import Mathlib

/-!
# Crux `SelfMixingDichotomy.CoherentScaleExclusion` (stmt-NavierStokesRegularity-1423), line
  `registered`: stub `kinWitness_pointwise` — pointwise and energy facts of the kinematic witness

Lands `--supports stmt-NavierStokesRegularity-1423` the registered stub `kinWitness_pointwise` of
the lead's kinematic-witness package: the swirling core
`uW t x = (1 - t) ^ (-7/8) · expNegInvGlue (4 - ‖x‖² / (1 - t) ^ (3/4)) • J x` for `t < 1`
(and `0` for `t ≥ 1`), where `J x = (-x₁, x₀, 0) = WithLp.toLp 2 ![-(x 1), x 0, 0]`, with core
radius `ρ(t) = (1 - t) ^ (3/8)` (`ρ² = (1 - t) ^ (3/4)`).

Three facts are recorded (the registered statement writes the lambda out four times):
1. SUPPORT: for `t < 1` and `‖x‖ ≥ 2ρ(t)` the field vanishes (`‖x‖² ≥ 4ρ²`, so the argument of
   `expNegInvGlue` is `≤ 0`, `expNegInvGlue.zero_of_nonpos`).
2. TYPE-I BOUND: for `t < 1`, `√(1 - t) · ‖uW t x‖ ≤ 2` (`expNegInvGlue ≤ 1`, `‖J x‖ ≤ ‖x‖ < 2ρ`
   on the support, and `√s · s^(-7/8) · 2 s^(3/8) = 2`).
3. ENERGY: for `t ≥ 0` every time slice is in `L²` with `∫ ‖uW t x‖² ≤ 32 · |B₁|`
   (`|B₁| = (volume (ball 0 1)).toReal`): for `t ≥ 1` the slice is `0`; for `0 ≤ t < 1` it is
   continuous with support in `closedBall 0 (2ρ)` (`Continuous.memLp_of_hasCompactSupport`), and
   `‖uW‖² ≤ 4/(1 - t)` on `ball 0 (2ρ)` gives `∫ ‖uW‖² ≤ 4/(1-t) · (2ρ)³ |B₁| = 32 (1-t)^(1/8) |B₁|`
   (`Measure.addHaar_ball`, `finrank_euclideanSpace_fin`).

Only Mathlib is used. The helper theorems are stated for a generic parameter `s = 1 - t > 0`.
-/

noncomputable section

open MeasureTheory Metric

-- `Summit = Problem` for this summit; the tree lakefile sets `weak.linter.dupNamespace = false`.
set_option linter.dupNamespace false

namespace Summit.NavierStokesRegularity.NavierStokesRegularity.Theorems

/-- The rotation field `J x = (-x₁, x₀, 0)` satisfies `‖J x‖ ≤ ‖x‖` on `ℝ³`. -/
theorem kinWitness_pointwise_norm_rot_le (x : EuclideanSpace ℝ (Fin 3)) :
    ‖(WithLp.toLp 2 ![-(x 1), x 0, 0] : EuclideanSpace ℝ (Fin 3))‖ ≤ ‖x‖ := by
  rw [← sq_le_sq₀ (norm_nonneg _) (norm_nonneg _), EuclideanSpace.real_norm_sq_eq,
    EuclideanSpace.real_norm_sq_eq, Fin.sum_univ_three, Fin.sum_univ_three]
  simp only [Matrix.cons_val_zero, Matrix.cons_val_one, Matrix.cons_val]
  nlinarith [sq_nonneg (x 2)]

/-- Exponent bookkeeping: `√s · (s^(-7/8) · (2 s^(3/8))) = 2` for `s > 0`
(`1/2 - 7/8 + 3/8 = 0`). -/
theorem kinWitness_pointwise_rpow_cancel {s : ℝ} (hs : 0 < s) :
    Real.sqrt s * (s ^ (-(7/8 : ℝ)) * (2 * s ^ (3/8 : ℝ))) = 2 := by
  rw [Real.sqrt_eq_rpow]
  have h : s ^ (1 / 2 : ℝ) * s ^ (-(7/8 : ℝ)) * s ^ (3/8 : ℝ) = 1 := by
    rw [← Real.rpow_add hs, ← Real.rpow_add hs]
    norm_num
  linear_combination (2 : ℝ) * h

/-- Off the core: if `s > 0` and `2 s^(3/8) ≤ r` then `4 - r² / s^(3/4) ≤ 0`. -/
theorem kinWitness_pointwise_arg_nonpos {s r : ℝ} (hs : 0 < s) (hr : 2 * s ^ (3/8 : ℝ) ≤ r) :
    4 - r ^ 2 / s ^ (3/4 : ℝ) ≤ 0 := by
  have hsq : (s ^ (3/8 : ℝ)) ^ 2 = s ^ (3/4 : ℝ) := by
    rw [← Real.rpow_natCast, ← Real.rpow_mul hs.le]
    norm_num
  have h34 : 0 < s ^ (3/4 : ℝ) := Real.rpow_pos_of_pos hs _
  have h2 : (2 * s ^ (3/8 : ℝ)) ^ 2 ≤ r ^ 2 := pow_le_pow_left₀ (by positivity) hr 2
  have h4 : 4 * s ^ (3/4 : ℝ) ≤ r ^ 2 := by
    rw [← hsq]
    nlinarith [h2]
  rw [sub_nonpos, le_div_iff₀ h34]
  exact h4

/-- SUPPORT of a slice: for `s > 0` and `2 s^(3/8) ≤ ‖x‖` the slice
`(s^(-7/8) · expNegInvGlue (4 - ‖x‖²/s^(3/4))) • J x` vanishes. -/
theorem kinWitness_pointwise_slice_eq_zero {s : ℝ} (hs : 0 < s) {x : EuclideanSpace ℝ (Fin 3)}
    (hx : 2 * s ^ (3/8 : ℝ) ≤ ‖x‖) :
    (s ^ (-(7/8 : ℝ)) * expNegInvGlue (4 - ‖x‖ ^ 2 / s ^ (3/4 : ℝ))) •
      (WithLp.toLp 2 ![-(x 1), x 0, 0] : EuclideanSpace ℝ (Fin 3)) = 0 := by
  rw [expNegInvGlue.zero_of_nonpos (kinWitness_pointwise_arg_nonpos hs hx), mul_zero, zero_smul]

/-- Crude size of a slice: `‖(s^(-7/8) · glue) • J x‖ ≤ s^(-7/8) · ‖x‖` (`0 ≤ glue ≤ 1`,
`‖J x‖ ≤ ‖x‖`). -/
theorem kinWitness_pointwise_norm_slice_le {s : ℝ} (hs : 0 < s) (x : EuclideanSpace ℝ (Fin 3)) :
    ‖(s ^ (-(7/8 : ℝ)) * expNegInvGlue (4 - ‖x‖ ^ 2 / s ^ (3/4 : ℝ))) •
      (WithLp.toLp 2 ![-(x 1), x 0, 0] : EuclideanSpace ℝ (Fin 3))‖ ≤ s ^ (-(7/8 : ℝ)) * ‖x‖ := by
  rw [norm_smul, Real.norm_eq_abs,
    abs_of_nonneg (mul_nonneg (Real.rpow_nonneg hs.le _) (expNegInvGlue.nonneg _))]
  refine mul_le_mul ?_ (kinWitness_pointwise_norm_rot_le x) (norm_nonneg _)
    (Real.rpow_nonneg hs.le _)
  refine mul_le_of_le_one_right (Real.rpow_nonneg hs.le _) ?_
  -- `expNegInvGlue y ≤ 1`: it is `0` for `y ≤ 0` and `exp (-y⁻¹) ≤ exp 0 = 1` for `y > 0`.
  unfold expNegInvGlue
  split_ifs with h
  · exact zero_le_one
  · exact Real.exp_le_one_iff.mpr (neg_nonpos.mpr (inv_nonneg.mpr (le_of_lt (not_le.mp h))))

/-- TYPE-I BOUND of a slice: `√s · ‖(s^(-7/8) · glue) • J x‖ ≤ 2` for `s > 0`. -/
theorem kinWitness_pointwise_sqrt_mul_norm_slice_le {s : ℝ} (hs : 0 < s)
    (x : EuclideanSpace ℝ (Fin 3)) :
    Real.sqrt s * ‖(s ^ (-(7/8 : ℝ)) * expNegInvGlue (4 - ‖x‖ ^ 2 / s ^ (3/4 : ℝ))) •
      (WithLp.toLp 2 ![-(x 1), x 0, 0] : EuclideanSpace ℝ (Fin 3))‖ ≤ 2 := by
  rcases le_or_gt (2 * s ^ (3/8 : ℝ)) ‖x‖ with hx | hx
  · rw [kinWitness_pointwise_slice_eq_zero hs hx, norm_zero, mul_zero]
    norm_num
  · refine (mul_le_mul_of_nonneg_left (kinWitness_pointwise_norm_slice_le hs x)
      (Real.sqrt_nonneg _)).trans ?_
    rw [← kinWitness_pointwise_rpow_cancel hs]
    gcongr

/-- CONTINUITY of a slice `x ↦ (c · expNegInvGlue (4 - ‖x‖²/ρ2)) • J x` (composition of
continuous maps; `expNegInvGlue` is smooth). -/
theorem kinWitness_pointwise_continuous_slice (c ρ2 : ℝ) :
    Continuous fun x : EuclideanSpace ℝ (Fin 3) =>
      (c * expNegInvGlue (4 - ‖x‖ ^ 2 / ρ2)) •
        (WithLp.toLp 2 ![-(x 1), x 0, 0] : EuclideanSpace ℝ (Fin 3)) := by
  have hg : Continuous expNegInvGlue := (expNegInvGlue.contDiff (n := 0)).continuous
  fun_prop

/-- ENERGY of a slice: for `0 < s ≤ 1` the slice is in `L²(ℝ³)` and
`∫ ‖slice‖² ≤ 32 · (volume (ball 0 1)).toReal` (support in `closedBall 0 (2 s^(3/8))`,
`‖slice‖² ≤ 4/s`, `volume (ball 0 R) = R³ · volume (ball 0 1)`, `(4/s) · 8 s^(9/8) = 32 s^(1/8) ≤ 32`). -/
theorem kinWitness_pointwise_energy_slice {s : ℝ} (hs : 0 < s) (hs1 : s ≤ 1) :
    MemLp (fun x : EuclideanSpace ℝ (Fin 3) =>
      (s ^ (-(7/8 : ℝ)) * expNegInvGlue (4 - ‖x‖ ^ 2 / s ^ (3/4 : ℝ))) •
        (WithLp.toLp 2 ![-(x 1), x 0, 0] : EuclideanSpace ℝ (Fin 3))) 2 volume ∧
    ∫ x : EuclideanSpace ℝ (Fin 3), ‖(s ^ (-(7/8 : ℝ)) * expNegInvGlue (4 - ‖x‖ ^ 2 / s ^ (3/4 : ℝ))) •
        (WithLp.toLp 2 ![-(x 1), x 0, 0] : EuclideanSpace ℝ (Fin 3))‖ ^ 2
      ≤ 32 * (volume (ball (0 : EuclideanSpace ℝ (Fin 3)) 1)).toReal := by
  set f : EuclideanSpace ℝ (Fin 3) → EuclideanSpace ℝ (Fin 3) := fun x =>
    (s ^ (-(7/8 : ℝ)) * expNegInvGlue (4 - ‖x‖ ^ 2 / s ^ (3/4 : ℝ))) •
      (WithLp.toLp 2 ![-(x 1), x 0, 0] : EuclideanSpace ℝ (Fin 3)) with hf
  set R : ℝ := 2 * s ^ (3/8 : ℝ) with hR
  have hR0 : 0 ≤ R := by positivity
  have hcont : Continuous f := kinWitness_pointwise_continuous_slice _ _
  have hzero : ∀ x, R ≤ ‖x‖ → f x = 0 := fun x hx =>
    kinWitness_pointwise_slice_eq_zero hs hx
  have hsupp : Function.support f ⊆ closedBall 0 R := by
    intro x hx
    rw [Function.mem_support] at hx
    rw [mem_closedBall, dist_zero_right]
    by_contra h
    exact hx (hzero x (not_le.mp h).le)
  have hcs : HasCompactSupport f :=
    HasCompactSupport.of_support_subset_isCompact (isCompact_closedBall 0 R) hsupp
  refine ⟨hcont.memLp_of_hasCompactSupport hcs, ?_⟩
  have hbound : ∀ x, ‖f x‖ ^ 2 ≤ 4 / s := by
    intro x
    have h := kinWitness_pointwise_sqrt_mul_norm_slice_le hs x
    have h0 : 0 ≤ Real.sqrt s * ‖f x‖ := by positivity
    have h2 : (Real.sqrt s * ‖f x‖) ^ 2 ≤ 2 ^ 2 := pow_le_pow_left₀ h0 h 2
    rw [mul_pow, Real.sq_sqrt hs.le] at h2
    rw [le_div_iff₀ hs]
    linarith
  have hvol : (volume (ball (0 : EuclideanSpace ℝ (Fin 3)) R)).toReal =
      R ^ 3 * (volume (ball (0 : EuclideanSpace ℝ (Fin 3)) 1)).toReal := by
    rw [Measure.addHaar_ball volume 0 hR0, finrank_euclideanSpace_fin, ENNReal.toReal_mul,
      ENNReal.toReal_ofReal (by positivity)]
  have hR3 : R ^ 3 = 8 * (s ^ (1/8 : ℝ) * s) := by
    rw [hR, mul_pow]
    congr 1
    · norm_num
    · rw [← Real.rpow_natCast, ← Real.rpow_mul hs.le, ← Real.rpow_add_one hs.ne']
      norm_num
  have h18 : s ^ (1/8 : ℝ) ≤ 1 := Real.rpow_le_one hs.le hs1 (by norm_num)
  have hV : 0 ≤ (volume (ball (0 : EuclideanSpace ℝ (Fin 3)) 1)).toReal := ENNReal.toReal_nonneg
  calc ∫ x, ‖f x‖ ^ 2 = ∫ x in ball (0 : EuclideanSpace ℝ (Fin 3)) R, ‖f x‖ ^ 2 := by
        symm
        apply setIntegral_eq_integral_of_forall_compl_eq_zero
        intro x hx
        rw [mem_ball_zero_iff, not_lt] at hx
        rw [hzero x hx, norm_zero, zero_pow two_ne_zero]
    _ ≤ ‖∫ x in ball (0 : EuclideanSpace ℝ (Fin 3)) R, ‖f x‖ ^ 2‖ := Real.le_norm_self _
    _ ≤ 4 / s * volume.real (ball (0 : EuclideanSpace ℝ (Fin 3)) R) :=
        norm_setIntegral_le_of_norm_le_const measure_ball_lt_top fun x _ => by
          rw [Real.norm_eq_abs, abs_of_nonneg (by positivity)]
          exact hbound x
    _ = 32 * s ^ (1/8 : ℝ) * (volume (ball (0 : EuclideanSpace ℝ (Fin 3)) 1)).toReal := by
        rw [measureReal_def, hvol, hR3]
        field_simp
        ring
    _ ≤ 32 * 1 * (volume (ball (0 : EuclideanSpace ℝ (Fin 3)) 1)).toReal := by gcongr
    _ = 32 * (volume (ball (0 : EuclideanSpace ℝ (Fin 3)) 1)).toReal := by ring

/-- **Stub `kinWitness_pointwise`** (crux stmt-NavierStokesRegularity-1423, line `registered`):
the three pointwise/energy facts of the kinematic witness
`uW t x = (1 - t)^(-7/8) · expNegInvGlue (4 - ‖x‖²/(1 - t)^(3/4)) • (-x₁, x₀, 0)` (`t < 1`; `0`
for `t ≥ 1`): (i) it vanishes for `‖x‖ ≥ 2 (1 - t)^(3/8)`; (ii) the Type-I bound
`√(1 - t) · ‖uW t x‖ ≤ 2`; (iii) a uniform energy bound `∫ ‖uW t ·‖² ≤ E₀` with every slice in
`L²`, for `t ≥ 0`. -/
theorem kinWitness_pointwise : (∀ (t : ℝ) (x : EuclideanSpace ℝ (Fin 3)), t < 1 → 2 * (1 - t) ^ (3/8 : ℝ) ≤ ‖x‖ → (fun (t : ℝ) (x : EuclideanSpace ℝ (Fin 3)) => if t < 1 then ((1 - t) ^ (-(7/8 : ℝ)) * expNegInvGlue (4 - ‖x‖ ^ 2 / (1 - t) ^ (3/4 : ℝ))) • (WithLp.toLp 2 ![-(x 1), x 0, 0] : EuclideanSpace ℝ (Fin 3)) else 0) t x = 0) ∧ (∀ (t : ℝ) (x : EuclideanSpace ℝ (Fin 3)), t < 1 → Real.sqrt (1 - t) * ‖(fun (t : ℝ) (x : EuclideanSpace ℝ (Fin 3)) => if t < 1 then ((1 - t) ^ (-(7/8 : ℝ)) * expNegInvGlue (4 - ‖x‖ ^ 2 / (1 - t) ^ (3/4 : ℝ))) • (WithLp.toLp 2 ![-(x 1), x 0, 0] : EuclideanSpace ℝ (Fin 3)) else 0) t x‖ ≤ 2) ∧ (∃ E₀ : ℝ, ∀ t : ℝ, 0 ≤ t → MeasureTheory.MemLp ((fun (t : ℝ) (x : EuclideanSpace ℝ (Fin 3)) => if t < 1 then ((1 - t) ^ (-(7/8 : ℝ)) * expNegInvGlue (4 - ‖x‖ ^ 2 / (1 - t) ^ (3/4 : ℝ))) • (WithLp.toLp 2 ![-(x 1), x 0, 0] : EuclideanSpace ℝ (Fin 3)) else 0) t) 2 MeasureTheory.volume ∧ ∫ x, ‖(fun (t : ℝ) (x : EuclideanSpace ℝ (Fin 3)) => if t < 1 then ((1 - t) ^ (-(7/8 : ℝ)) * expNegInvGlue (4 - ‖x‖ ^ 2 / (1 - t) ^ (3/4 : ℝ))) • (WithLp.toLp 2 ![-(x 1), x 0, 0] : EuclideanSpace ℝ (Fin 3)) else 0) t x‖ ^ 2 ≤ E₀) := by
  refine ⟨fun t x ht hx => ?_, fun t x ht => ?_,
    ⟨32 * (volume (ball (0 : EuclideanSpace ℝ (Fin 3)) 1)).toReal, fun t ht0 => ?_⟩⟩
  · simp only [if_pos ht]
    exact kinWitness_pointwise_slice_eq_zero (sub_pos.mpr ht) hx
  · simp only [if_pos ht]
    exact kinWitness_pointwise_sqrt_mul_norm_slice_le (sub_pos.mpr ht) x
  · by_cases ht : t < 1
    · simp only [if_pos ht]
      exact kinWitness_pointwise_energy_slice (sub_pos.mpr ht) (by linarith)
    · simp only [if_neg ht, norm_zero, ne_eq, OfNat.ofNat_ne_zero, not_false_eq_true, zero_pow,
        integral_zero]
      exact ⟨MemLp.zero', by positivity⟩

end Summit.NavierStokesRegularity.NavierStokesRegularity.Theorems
────────────────────────────────────────
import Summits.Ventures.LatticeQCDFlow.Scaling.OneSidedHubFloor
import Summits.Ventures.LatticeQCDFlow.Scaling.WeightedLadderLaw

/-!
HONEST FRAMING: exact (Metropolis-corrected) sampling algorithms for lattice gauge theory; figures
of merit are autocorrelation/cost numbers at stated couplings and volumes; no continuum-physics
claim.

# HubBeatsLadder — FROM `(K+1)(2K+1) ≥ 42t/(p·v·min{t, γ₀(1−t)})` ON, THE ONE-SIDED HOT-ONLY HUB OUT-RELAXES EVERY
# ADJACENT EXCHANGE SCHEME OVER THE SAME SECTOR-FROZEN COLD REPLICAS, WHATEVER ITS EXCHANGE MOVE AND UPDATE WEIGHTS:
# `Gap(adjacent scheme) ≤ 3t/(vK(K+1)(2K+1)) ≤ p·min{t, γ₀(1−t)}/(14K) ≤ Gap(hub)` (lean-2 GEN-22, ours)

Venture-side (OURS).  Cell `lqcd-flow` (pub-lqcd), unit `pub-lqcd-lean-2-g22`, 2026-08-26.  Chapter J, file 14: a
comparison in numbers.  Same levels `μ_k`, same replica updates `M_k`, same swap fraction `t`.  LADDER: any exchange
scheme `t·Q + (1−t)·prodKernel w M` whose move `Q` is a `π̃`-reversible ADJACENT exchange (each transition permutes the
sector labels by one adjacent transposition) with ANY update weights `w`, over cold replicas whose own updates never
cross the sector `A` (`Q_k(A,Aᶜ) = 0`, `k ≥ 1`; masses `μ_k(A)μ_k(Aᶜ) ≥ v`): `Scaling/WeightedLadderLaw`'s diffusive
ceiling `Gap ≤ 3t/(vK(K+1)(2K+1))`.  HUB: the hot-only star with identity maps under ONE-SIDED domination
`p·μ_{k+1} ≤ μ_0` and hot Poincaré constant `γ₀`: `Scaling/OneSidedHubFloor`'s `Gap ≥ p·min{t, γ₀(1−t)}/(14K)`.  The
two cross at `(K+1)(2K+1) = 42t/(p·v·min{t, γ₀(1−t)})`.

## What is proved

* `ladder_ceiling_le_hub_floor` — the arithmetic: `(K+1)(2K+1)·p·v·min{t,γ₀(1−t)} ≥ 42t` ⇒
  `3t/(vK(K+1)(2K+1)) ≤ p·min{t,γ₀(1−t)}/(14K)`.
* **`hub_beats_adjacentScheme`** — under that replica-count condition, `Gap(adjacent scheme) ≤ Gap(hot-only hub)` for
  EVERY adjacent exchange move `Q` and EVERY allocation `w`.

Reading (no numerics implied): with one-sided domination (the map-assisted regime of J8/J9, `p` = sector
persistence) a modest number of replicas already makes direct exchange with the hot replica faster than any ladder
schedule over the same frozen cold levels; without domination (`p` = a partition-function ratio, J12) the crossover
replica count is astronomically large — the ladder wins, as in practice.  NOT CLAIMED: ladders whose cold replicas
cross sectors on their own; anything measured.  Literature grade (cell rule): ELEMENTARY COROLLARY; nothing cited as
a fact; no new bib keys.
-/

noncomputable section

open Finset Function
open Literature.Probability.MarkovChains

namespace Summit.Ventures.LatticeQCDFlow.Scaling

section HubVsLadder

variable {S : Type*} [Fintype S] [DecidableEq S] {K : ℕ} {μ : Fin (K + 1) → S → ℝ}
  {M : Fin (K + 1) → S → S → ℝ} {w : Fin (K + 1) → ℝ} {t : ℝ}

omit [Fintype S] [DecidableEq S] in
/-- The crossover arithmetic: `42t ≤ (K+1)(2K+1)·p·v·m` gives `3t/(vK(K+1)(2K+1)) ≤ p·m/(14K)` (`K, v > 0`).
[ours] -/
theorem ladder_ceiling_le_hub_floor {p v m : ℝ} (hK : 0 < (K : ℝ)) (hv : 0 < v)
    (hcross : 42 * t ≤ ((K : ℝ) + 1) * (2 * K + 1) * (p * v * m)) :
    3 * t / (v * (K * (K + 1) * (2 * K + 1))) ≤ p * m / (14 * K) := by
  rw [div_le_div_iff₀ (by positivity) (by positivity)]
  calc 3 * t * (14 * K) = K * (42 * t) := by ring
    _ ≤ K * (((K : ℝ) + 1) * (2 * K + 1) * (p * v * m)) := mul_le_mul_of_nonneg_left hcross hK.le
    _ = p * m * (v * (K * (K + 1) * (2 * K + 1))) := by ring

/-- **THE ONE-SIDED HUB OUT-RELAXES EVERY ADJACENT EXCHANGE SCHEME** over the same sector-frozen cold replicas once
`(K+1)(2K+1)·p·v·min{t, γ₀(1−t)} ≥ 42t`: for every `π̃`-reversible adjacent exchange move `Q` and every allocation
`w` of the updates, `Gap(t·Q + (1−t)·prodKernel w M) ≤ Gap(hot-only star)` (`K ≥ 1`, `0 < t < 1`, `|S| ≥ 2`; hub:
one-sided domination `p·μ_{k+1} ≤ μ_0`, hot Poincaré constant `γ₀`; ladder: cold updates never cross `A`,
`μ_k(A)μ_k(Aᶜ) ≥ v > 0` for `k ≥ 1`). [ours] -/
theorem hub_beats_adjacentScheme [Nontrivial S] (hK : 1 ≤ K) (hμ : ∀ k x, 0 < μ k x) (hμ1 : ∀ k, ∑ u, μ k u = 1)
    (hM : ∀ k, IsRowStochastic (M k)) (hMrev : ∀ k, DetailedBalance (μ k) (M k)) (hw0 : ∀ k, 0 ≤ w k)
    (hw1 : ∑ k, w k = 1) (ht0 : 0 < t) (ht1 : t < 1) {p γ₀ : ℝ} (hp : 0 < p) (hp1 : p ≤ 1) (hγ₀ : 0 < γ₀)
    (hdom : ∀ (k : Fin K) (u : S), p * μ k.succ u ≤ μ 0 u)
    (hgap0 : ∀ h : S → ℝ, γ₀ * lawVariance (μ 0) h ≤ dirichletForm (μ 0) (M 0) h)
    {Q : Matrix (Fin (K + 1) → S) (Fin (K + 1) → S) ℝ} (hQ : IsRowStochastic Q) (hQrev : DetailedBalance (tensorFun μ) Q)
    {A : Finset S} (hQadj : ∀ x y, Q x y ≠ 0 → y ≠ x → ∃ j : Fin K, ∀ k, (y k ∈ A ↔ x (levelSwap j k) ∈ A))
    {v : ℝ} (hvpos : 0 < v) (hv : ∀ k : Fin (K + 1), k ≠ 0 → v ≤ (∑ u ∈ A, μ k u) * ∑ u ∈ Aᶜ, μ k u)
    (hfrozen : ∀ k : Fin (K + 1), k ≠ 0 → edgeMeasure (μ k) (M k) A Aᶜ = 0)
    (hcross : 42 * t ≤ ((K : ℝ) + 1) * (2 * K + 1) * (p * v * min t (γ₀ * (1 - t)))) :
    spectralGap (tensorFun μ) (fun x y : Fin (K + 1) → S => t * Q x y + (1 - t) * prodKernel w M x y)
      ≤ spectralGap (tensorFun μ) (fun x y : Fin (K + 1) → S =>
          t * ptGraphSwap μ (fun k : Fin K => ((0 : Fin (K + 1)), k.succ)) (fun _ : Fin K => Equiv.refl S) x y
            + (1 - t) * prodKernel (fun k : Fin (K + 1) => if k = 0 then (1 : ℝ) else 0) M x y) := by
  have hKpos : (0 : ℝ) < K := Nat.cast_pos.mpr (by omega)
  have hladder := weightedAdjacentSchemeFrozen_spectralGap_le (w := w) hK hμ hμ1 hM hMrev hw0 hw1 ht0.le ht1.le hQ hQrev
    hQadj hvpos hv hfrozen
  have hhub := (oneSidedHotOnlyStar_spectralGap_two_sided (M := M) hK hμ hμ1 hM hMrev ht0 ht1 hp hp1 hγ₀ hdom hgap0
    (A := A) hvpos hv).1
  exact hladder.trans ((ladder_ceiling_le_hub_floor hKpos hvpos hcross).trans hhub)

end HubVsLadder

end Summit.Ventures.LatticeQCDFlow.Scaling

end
────────────────────────────────────────
- _WHAT TO DO_:
Extract the lines of the preceding material that run from the line with "open Literature.Probability.MarkovChains" through the line with "ladder: cold updates", inclusive, reproducing them exactly and adding nothing.

- _OUTPUT OF THE EXERCISE_:
open Literature.Probability.MarkovChains

namespace Summit.Ventures.LatticeQCDFlow.Scaling

section HubVsLadder

variable {S : Type*} [Fintype S] [DecidableEq S] {K : ℕ} {μ : Fin (K + 1) → S → ℝ}
  {M : Fin (K + 1) → S → S → ℝ} {w : Fin (K + 1) → ℝ} {t : ℝ}

omit [Fintype S] [DecidableEq S] in
/-- The crossover arithmetic: `42t ≤ (K+1)(2K+1)·p·v·m` gives `3t/(vK(K+1)(2K+1)) ≤ p·m/(14K)` (`K, v > 0`).
[ours] -/
theorem ladder_ceiling_le_hub_floor {p v m : ℝ} (hK : 0 < (K : ℝ)) (hv : 0 < v)
    (hcross : 42 * t ≤ ((K : ℝ) + 1) * (2 * K + 1) * (p * v * m)) :
    3 * t / (v * (K * (K + 1) * (2 * K + 1))) ≤ p * m / (14 * K) := by
  rw [div_le_div_iff₀ (by positivity) (by positivity)]
  calc 3 * t * (14 * K) = K * (42 * t) := by ring
    _ ≤ K * (((K : ℝ) + 1) * (2 * K + 1) * (p * v * m)) := mul_le_mul_of_nonneg_left hcross hK.le
    _ = p * m * (v * (K * (K + 1) * (2 * K + 1))) := by ring

/-- **THE ONE-SIDED HUB OUT-RELAXES EVERY ADJACENT EXCHANGE SCHEME** over the same sector-frozen cold replicas once
`(K+1)(2K+1)·p·v·min{t, γ₀(1−t)} ≥ 42t`: for every `π̃`-reversible adjacent exchange move `Q` and every allocation
`w` of the updates, `Gap(t·Q + (1−t)·prodKernel w M) ≤ Gap(hot-only star)` (`K ≥ 1`, `0 < t < 1`, `|S| ≥ 2`; hub:
one-sided domination `p·μ_{k+1} ≤ μ_0`, hot Poincaré constant `γ₀`; ladder: cold updates never cross `A`,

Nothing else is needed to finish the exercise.